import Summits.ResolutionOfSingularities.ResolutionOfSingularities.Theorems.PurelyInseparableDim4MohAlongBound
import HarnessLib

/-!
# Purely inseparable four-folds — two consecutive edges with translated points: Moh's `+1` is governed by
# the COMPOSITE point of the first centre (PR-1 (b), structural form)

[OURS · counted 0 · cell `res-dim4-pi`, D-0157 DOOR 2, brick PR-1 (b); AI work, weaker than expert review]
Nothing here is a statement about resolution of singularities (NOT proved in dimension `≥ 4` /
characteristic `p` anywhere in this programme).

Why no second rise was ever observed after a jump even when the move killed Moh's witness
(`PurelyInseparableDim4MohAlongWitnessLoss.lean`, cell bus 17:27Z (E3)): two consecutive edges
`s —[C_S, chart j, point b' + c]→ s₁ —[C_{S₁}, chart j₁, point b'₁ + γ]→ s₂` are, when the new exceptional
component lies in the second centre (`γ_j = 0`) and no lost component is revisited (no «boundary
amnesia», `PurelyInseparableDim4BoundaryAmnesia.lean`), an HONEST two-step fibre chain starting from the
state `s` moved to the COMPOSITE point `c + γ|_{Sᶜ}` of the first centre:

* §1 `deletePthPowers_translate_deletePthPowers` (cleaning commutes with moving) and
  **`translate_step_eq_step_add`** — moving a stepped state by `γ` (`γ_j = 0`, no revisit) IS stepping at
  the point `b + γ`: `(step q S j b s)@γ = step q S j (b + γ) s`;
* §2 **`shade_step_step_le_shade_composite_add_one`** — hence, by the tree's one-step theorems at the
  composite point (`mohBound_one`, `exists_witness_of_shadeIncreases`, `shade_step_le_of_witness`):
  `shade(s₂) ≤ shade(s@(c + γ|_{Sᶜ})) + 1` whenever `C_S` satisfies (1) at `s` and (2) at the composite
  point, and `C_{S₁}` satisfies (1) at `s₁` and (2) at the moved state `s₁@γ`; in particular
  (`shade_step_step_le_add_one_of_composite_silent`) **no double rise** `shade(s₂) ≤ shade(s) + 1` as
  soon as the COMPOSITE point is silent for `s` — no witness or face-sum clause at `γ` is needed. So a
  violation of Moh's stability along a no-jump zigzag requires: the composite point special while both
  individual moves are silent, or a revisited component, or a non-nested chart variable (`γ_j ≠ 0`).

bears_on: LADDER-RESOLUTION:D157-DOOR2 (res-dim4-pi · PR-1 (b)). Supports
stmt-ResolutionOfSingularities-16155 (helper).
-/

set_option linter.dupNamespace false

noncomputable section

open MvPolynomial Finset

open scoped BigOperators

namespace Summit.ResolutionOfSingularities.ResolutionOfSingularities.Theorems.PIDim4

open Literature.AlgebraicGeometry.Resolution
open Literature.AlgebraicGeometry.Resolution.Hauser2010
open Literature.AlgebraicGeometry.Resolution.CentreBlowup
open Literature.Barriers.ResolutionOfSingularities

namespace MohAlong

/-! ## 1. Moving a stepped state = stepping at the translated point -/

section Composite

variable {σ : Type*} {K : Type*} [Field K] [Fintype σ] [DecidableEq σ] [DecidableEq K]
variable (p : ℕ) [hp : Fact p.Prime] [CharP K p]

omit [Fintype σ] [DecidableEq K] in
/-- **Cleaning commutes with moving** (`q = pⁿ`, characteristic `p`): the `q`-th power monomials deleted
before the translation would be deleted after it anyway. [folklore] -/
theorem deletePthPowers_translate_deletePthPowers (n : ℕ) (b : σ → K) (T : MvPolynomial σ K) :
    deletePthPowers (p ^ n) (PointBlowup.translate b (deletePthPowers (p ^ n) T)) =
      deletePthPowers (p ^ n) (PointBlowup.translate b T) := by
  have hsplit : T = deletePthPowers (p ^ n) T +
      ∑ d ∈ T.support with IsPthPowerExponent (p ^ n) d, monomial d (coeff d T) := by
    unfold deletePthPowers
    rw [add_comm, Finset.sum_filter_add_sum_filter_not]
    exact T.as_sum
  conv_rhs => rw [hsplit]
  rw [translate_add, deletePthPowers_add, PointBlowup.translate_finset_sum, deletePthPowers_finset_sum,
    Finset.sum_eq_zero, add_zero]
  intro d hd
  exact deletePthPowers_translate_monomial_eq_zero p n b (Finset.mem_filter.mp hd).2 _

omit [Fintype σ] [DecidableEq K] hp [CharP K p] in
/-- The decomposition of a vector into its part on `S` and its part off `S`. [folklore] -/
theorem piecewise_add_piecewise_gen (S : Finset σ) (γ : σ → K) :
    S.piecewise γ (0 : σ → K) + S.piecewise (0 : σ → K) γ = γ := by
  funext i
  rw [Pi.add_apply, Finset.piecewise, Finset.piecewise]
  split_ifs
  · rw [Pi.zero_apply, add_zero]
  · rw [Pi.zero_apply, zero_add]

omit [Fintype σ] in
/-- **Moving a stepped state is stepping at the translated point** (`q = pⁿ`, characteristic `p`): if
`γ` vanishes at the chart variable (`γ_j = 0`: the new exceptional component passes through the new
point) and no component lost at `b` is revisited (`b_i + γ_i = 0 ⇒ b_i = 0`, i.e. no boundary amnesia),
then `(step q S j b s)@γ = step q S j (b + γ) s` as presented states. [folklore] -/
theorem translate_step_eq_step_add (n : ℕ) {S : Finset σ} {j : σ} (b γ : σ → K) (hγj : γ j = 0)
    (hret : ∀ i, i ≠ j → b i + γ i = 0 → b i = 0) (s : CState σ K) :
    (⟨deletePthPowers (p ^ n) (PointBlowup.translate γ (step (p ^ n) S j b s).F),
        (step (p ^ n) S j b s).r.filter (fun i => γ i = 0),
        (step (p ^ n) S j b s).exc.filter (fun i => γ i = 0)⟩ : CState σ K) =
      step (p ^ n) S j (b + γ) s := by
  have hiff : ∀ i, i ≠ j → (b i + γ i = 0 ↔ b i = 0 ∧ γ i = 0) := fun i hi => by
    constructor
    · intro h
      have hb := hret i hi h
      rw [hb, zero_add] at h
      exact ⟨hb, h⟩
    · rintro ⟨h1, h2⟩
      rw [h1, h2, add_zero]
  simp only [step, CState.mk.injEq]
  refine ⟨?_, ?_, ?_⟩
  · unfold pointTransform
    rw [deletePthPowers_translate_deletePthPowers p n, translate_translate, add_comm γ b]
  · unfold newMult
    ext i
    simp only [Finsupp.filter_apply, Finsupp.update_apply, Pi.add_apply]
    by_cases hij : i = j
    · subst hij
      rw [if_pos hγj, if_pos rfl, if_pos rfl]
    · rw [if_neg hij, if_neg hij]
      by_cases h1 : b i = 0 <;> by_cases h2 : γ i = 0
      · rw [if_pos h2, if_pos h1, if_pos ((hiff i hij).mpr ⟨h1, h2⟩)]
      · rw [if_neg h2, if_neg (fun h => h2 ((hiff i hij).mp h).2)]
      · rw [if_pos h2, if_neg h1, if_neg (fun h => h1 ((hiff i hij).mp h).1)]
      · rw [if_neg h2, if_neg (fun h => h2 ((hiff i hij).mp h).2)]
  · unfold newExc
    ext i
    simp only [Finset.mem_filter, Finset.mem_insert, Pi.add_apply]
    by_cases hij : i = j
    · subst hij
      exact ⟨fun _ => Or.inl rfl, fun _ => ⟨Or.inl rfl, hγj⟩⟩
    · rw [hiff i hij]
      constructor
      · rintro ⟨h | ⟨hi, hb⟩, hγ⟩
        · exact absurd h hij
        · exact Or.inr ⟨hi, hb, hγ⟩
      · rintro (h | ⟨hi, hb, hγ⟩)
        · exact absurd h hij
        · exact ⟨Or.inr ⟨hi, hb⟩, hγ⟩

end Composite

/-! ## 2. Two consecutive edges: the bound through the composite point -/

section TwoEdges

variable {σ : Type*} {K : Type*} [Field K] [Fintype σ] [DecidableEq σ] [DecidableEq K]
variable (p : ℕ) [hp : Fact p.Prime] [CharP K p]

= = = = =

Take the records above and return, word for word, only the lines that fall from the line with "open Literature.AlgebraicGeometry.Resolution.Hauser2010" to the line with "omit [Fintype σ] [DecidableEq K] in", both of them included.

open Literature.AlgebraicGeometry.Resolution.Hauser2010
open Literature.AlgebraicGeometry.Resolution.CentreBlowup
open Literature.Barriers.ResolutionOfSingularities

namespace MohAlong

/-! ## 1. Moving a stepped state = stepping at the translated point -/

section Composite

variable {σ : Type*} {K : Type*} [Field K] [Fintype σ] [DecidableEq σ] [DecidableEq K]
variable (p : ℕ) [hp : Fact p.Prime] [CharP K p]

omit [Fintype σ] [DecidableEq K] in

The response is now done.